## Balls in Bins

When I was learning combinatorics for the first time (I was probably 16) there was this problem about distributing $m$ balls in $n$ bins (or urns) that I came across. We had to count the total number of  such distributions, given certain constraints on the maximum capacities of bins. For example, assuming that each bin must have at least one ball and that there is no upper limit on their capacity, we showed that there are ${m - 1 \choose n - 1}$ ways of distributing $m$ identical balls in $n$ distinct bins. Clearly, this is equal to the number of solutions of $x_1 + \cdots + x_n = m$, where each $x_i$ must be a positive integer.

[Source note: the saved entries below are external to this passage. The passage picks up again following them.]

/-- **X4♯(G-ord) receiver of ANY defect, X4(M) ∧ surj(p) partner of rank `≥ r₁` (`p ≥ 5`, off the
swap locus): the EPW-free Route-G budget**, mod the receiver's `hRD` | A40/A41 (§1 + g3's
`ClassX4M.isTorsion_and_le_lambdaInvariant_of_katoHalf`). PER PAIR; nothing booked.
[cite: GreenbergVatsal2000, §2 Prop. (2.8) with Remark (2.9), Cor. (2.3), Prop. (2.4), pp. 26–27 (arXiv:math/9906215)]
[cite: Kato2004Asterisque, Thm. 17.4 (3) (p. 273)] [cite: SilvermanATAEC1994, Ch. V Thm. 5.3, Cor. 5.4] -/
theorem ClassX4Gord.budgetLeLambdaAt_of_gv_of_multPartner_of_rank_of_not_dvd_lcm
    (hGV : muLambdaAlg_transfer_of_torsionIso_potOrd_of_not_dvd_torsionOrder)
    (hK : Wuthrich2014.kato_halfEigenCharIdeal_dvd_cyclotomicPrime_of_surjective)
    (hmodD : nonempty_modularParametrizationData)
    (hT40 : Silverman1994_thmV53_tateUniformisation.{0})
    (hT41 : Silverman1994_thmV53_corV54_tateUniformisation.{0}) (hp5 : 5 ≤ p)
    (hX : ClassX4Gord W p) (hRD : RamifiedLineKummerEqAt W p)
    (hX₁ : ClassX4M W₁ p) (hsurj₁ : Surj W₁ p) {r₁ : ℕ} (hr₁ : r₁ ≤ W₁.mordellWeilRank)
    (hlcm : ¬ (p - 1) ∣ Nat.lcm (semistabilityIndex W p) 2) (hT : TorsionIso W W₁ p)
    (S₀ : Finset (HeightOneSpectrum (𝓞 ℚ))) (hS₀ : ∀ w ∈ S₀, ((p : ℕ) : 𝓞 ℚ) ∉ w.asIdeal)
    (hS : ∀ w : HeightOneSpectrum (𝓞 ℚ), w ∉ S₀ → ((p : ℕ) : 𝓞 ℚ) ∉ w.asIdeal →
      W.HasGoodReductionAt w)
    (hS₁ : ∀ w : HeightOneSpectrum (𝓞 ℚ), w ∉ S₀ → ((p : ℕ) : 𝓞 ℚ) ∉ w.asIdeal →
      W₁.HasGoodReductionAt w)
    {b : ℕ} (hb : (b : ℤ) ≤ r₁ + ∑ w ∈ S₀, ((delta W₁ p w : ℤ) - (delta W p w : ℤ))) :
    BudgetLeLambdaAt p W b :=
  hX.budgetLeLambdaAt_of_gv_of_multPartner_of_congr_of_not_dvd_lcm hGV hT40 hT41 hp5 hRD hX₁ hlcm hT S₀
    hS₀ hS hS₁
    (fun hκ hγ hγ' D₁ _ ↦
      hX₁.isTorsion_and_le_lambdaInvariant_of_katoHalf hK hmodD hsurj₁ hr₁ hκ hγ hγ' D₁) hb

Not so clearly, this is also equal to the coefficient of $t^{m-n}$ in $(1-t)^{-n}$.

A few days back, this problem appeared again. This time, in the context of some research problems that I am working on. I will explain what the context is in some later posts. For now, let’s stick to elementary combinatorics.

We are given $n$ bins $A_1, \ldots, A_n$, where for every $i$, the bin $A_i$ has maximum capacity $a_i$. We are going to distribute $m$ balls in these $n$ bins such that each bin gets at least one ball. But instead of counting the total number of ways of doing this, we are interested in finding distributions that minimize the product $x_1 \cdots x_n$, where $x_i$ is the number of balls in the bin $A_i$. Since the product doesn’t depend on the order, we will assume that $a_1 \geq a_2 \cdots \geq a_n$. We will denote the minimum value of the product by $\mathfrak{m}(a_1, \ldots, a_n; m)$.

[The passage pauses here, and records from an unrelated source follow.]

import Summits.CriticalPhenomena.PercolationContinuityZ3.Theorems.Transplant.SkelNegBParamsSlotsRS
import Summits.CriticalPhenomena.PercolationContinuityZ3.Theorems.Transplant.SkelNegBParamsRootA
import HarnessLib

/-!
# N1 params, chain of record `NegB`, part BridgeF: THE WIDE BRIDGE PAIR FOR THE y′-FACE — clearance `bF c := M_u + (c+2)·RA′ + 1`, zone index
# `mbF c := max (2·bF + 26) (24·M_u + 63)`, pair `(MBF, nBF) := (MB D mbF, nB D mbF bF)`, data `hBF/ℓBF/vBF`, the extra-pair slot `PxF c : PSlot`, and the facts
# `RF2F` / `MBF_floors` / `bridgeF_adm` / `ℓBF_ge` / **`clearF : M_u + (c+1)·RA′ < nBF − RA′`** (stmt-g15 2026-08-22; (L-F1) menu items (ii)/(iii) of p1-g13 01:09:22Z,
# priced at the lane INBOX 01:14:14Z: c := 1000 absorbs the y′-run's recession (Nr+1)·R′s ≤ 1001·RA′ so that the α-clearance holds for every region from the k = 0 floor;
# c := 4 absorbs regions k ≤ 3)
Why a SECOND pair and not a wider `KS.nBR`: the (R) column's landed instantiations read `KS.nBR/hBR/ℓBR/vBR` (SlotsRS); a wider bridge for the y′-face is served
through the pair slot `Px` of `KS.PR mk Px` instead (the node's (R)/(C) wrappers are general in `Px`). Everything is the generic part-B API
(`MB/nB/hB/ℓB/vB`, `nB_facts`, `MB_facts`, `bridge_adm`, `ℓB_ge`) at `(mb, b) := (mbF c, bF c)` — exactly as SlotsRS does at `(mbR, bR)`. Legal order: κ → kit (`RA′`, `M_u`)
→ bridge; `c` is a κ-free count today (≤ 1001), `1000·Kq + 1` under (ζ′) — still chosen after κ.
builds on p205010 (kernel theorem, internal audit signed; external expert review pending) — nothing in this file uses p205010; NOTHING is claimed about
the node `SamePDropOfSkeletonNeg₁` (OPEN; its (F) column is blocked on the named LEVEL-0 statement `hlin`, lead g7 RULING E2; B.19 under refutation).
Lane `prim-bschramm-*`, seat `prim-bschramm-stmt` (gen 15); helper file (`--supports stmt-CriticalPhenomena-4575 --as helper`); ledger HOME/prim-bschramm-stmt/NEG-PARAMS.md.
* `KS.bF/mbF/MBF/nBF/hBF/ℓBF/vBF`, `bF_facts`, `mbF_floors`, **`RF2F`**, **`MBF_floors`**, **`bridgeF_adm`**, **`ℓBF_ge`**, **`clearF`**, **`PxF`**, `mem_PxF`.
[cite: KozmaNitzan2024, §4 Lemma 11 (pp. 22–23)] [cite: MartineauTassion2017, §3.2 Lemma 3.5]
-/

noncomputable section

open scoped Classical

namespace Summit.CriticalPhenomena.PercolationContinuityZ3.Theorems.Transplant

namespace PlanarSkeletonNeg

namespace NegB

open Literature.Probability.Percolation Literature.Probability.LatticeModels SimpleGraph
open SkelConc (Consts)
open Skelφ.StepI (DataN)
open Neg

namespace KS

section BridgeF

variable (κ : Consts) {V : Type} [Countable V] {G : SimpleGraph V} [G.LocallyFinite] (Φ : PlanarSkeletonNeg G) (t : V)
  (p : unitInterval) (D : DataN V) (c mk : ℕ)

/-- **The y′-face bridge clearance** `bF c := M_u + (c+2)·RA′ + 1`. [this work] -/
def bF : ℕ := Mu D + (c + 2) * RA' κ Φ t p D mk + 1

/-- **The y′-face bridge zone-index floor** `mbF c := max (2·bF + 26) (24·M_u + 63)`. [this work] -/
def mbF : ℕ := max (2 * bF κ Φ t p D c mk + 26) (24 * Mu D + 63)

/-- The y′-face bridge zone index `MBF := MB D mbF`. [this work] -/
abbrev MBF : ℕ := MB D (mbF κ Φ t p D c mk)

/-- The y′-face bridge width `nBF := nB D mbF bF`. [this work] -/
abbrev nBF : ℕ := nB D (mbF κ Φ t p D c mk) (bF κ Φ t p D c mk)

/-- The y′-face bridge shear. [this work] -/
abbrev hBF : ℤ := hB t D (mbF κ Φ t p D c mk) (bF κ Φ t p D c mk)

/-- The y′-face bridge half-length. [this work] -/
abbrev ℓBF : ℕ := ℓB t D (mbF κ Φ t p D c mk) (bF κ Φ t p D c mk)

/-- The y′-face bridge split point. [this work] -/
abbrev vBF : ℤ := vB t D (mbF κ Φ t p D c mk) (bF κ Φ t p D c mk)

/-- `bF = M_u + (c+2)RA′ + 1`, `M_u ≤ bF`, `(c+2)·RA′ + 1 ≤ bF`, `bR ≤ bF` once `D.k ≤ M_u + c·RA′`. [folklore] -/
theorem bF_facts : bF κ Φ t p D c mk = Mu D + (c + 2) * RA' κ Φ t p D mk + 1 ∧ Mu D ≤ bF κ Φ t p D c mk ∧ (c + 2) * RA' κ Φ t p D mk + 1 ≤ bF κ Φ t p D c mk :=
  ⟨rfl, by unfold bF; omega, by unfold bF; omega⟩

/-- `2·bF + 26 ≤ mbF` and `24·M_u + 63 ≤ mbF`. [folklore] -/
theorem mbF_floors : 2 * bF κ Φ t p D c mk + 26 ≤ mbF κ Φ t p D c mk ∧ 24 * Mu D + 63 ≤ mbF κ Φ t p D c mk := ⟨le_max_left _ _, le_max_right _ _⟩

/-- **(R-F2) at the y′-face bridge**: `bF ≤ nBF`, `MBF < nBF`, `MBF + bF + 2 + ρz ≤ nBF`. [folklore] -/
theorem RF2F : bF κ Φ t p D c mk ≤ nBF κ Φ t p D c mk ∧ MBF κ Φ t p D c mk < nBF κ Φ t p D c mk ∧ MBF κ Φ t p D c mk + bF κ Φ t p D c mk + 2 + ρz D ≤ nBF κ Φ t p D c mk :=
  ⟨(nB_facts D _ _).2.2.1, (nB_facts D _ _).2.1, (nB_facts D _ _).2.2.2⟩

/-- **The zone-index floors at the y′-face bridge**: `2·bF + 26 ≤ MBF`, `24·M_u + 63 ≤ MBF`, `M_u ≤ MBF`. [folklore] -/
theorem MBF_floors : 2 * bF κ Φ t p D c mk + 26 ≤ MBF κ Φ t p D c mk ∧ 24 * Mu D + 63 ≤ MBF κ Φ t p D c mk ∧ Mu D ≤ MBF κ Φ t p D c mk := by
  have h1 := (MB_facts D (mbF κ Φ t p D c mk)).2.1
  have h2 := mbF_floors κ Φ t p D c mk
  exact ⟨h2.1.trans h1, h2.2.trans h1, (MB_facts D _).1⟩

/-- **The y′-face bridge pair is admissible.** [folklore] -/
theorem bridgeF_adm : D.M₀ ≤ (MBF κ Φ t p D c mk, nBF κ Φ t p D c mk).1 ∧ D.n₁ (MBF κ Φ t p D c mk, nBF κ Φ t p D c mk).1 ≤ (MBF κ Φ t p D c mk, nBF κ Φ t p D c mk).2 :=
  bridge_adm D _ _

/-- **`2·bF + 27 ≤ ℓBF`** from the bridge pair's geometric clause (any map `ψ`). [folklore] -/
theorem ℓBF_ge (ψ : V → Site 2) (hE : D.EqGeom G ψ t (MBF κ Φ t p D c mk) (nBF κ Φ t p D c mk)) : 2 * bF κ Φ t p D c mk + 27 ≤ ℓBF κ Φ t p D c mk := by
  have h1 := ℓB_ge t D (mbF κ Φ t p D c mk) (bF κ Φ t p D c mk) ψ hE
  have h2 := (mbF_floors κ Φ t p D c mk).1
  show _ ≤ ℓB t D (mbF κ Φ t p D c mk) (bF κ Φ t p D c mk)
  omega

/-- **THE CLEARANCE THE WIDE BRIDGE BUYS**: `M_u + (c+1)·RA′ < nBF − RA′` — with `R′s ≤ RA′` the y′-run's α-recession `(k+1)·R′s` (p1-g13's recession lemma) stays
clear of the zone scale `M_u` for every region `k ≤ c − 1` from the `k = 0` origin at the top of the `hxaY` interval (`c_lo(core1) − n_L = nBF − RA′`). [folklore] -/
theorem clearF : ((Mu D : ℕ) : ℤ) + ((c : ℤ) + 1) * (RA' κ Φ t p D mk : ℤ) < (nBF κ Φ t p D c mk : ℤ) - RA' κ Φ t p D mk := by
  have h1 := (RF2F κ Φ t p D c mk).1
  have h2 := (bF_facts κ Φ t p D c mk).1
  have h3 : Mu D + (c + 2) * RA' κ Φ t p D mk + 1 ≤ nBF κ Φ t p D c mk := by rw [← h2]; exact h1
  have h4 : ((Mu D + (c + 2) * RA' κ Φ t p D mk + 1 : ℕ) : ℤ) ≤ (nBF κ Φ t p D c mk : ℤ) := by exact_mod_cast h3
  push_cast at h4
  linarith

/-- **THE EXTRA-PAIR SLOT CARRYING THE y′-FACE BRIDGE** `PxF c mk := {(MBF, nBF)}` (with admissibility). [this work] -/
def PxF : PSlot := fun κ _ _ _ _ _ Φ t p D =>
  ⟨{(MBF κ Φ t p D c mk, nBF κ Φ t p D c mk)}, fun q hq => by rw [Finset.mem_singleton] at hq; subst hq; exact bridgeF_adm κ Φ t p D c mk⟩

/-- The y′-face bridge pair is in `PR mk (PxF c mk)` (and in `PR mk Px` for every `Px ⊇ PxF`'s pairs — here the exact slot). [folklore] -/
theorem mem_PxF [DecidableEq V] : (MBF κ Φ t p D c mk, nBF κ Φ t p D c mk) ∈ (PR mk (PxF c mk) κ Φ t p D).1 := by
  show _ ∈ ({(MBR κ Φ t p D mk, nBR κ Φ t p D mk), (MK D mk, nKit D mk)} ∪ ({(MBF κ Φ t p D c mk, nBF κ Φ t p D c mk)} : Finset (ℕ × ℕ)))
  exact Finset.mem_union_right _ (Finset.mem_singleton_self _)

end BridgeF

end KS

end NegB

end PlanarSkeletonNeg

end Summit.CriticalPhenomena.PercolationContinuityZ3.Theorems.Transplant

end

Let us start with a small example. Say we have $5$ balls that we want to distribute in two bins $A$ and $B$ of capacities $4$ and $3$, respectively. Then, these are the all possible distributions: $(4, 1), (3, 2), (2, 3)$. The minimum product is attained at  $(4, 1)$, and hence $\mathfrak{m}(4, 3; 5) = 4$.  Before reading further, you might want to play around with some more examples to see if a pattern emerges …

So, here’s how a solution goes [1]. Define a greedy distribution to be the one where you first place a single ball in each of the $n$ bins, and then the remaining $m-n$ balls are placed from left to right, moving from the bin $A_i$ to the bin $A_{i+1}$ only after you have already placed $a_i$ (the maximum capacity of $A_i$) balls in $A_i$. We will now prove that this greedy distribution minimises the product by showing that from any given distribution $x = (x_1, \ldots, x_n)$, we can reach the greedy distribution by performing certain moves, such that after each such move the product remains the same or reduces.  The moves that we’ll perform are of the following two types:

1. Bin Swap: If there are bins $A_i$ and $A_j$, with $i < j$, such that $x_i < x_j$, then swap the balls in these two bins.
2. Unbalancing Move: If there are bins $A_i$ and $A_j$, with $i < j$, such that $a_i > x_i$ $\geq x_j > 1$, then move a ball from the bin $A_j$ to the $A_i$.

In the first move, the product doesn’t change. While in the second move, the product reduces, as the ratio of the new product to the old product is equal to $\frac{(x_i + 1)(x_j - 1)}{x_ix_j} = \frac{x_ix_j + x_j - x_i - 1}{x_ix_j}$, which is less than $1$ because $x_j \leq x_i$.

After some thought, it should be clear that by first performing Bin Swaps, and then doing the Unbalancing Moves on any starting distribution $x$, we can reach the greedy distribution.This shows that the greedy distribution must minimize the product. Of course, it might be that it is not the unique distribution that minimises the product.

We can now deduce the following facts about the function $\mathfrak{m}(a_1, \ldots, a_n; m)$ that will be useful later.

1. $\mathfrak{m}(2, \ldots, 2; 2n - k) = 2^{n-k}$.
2. $\mathfrak{m}(a, \ldots, a; m) = (r+1)a^k$, where $r$ is the remainder when you divide $m-n$ by $a - 1$, and $k$ is the quotient.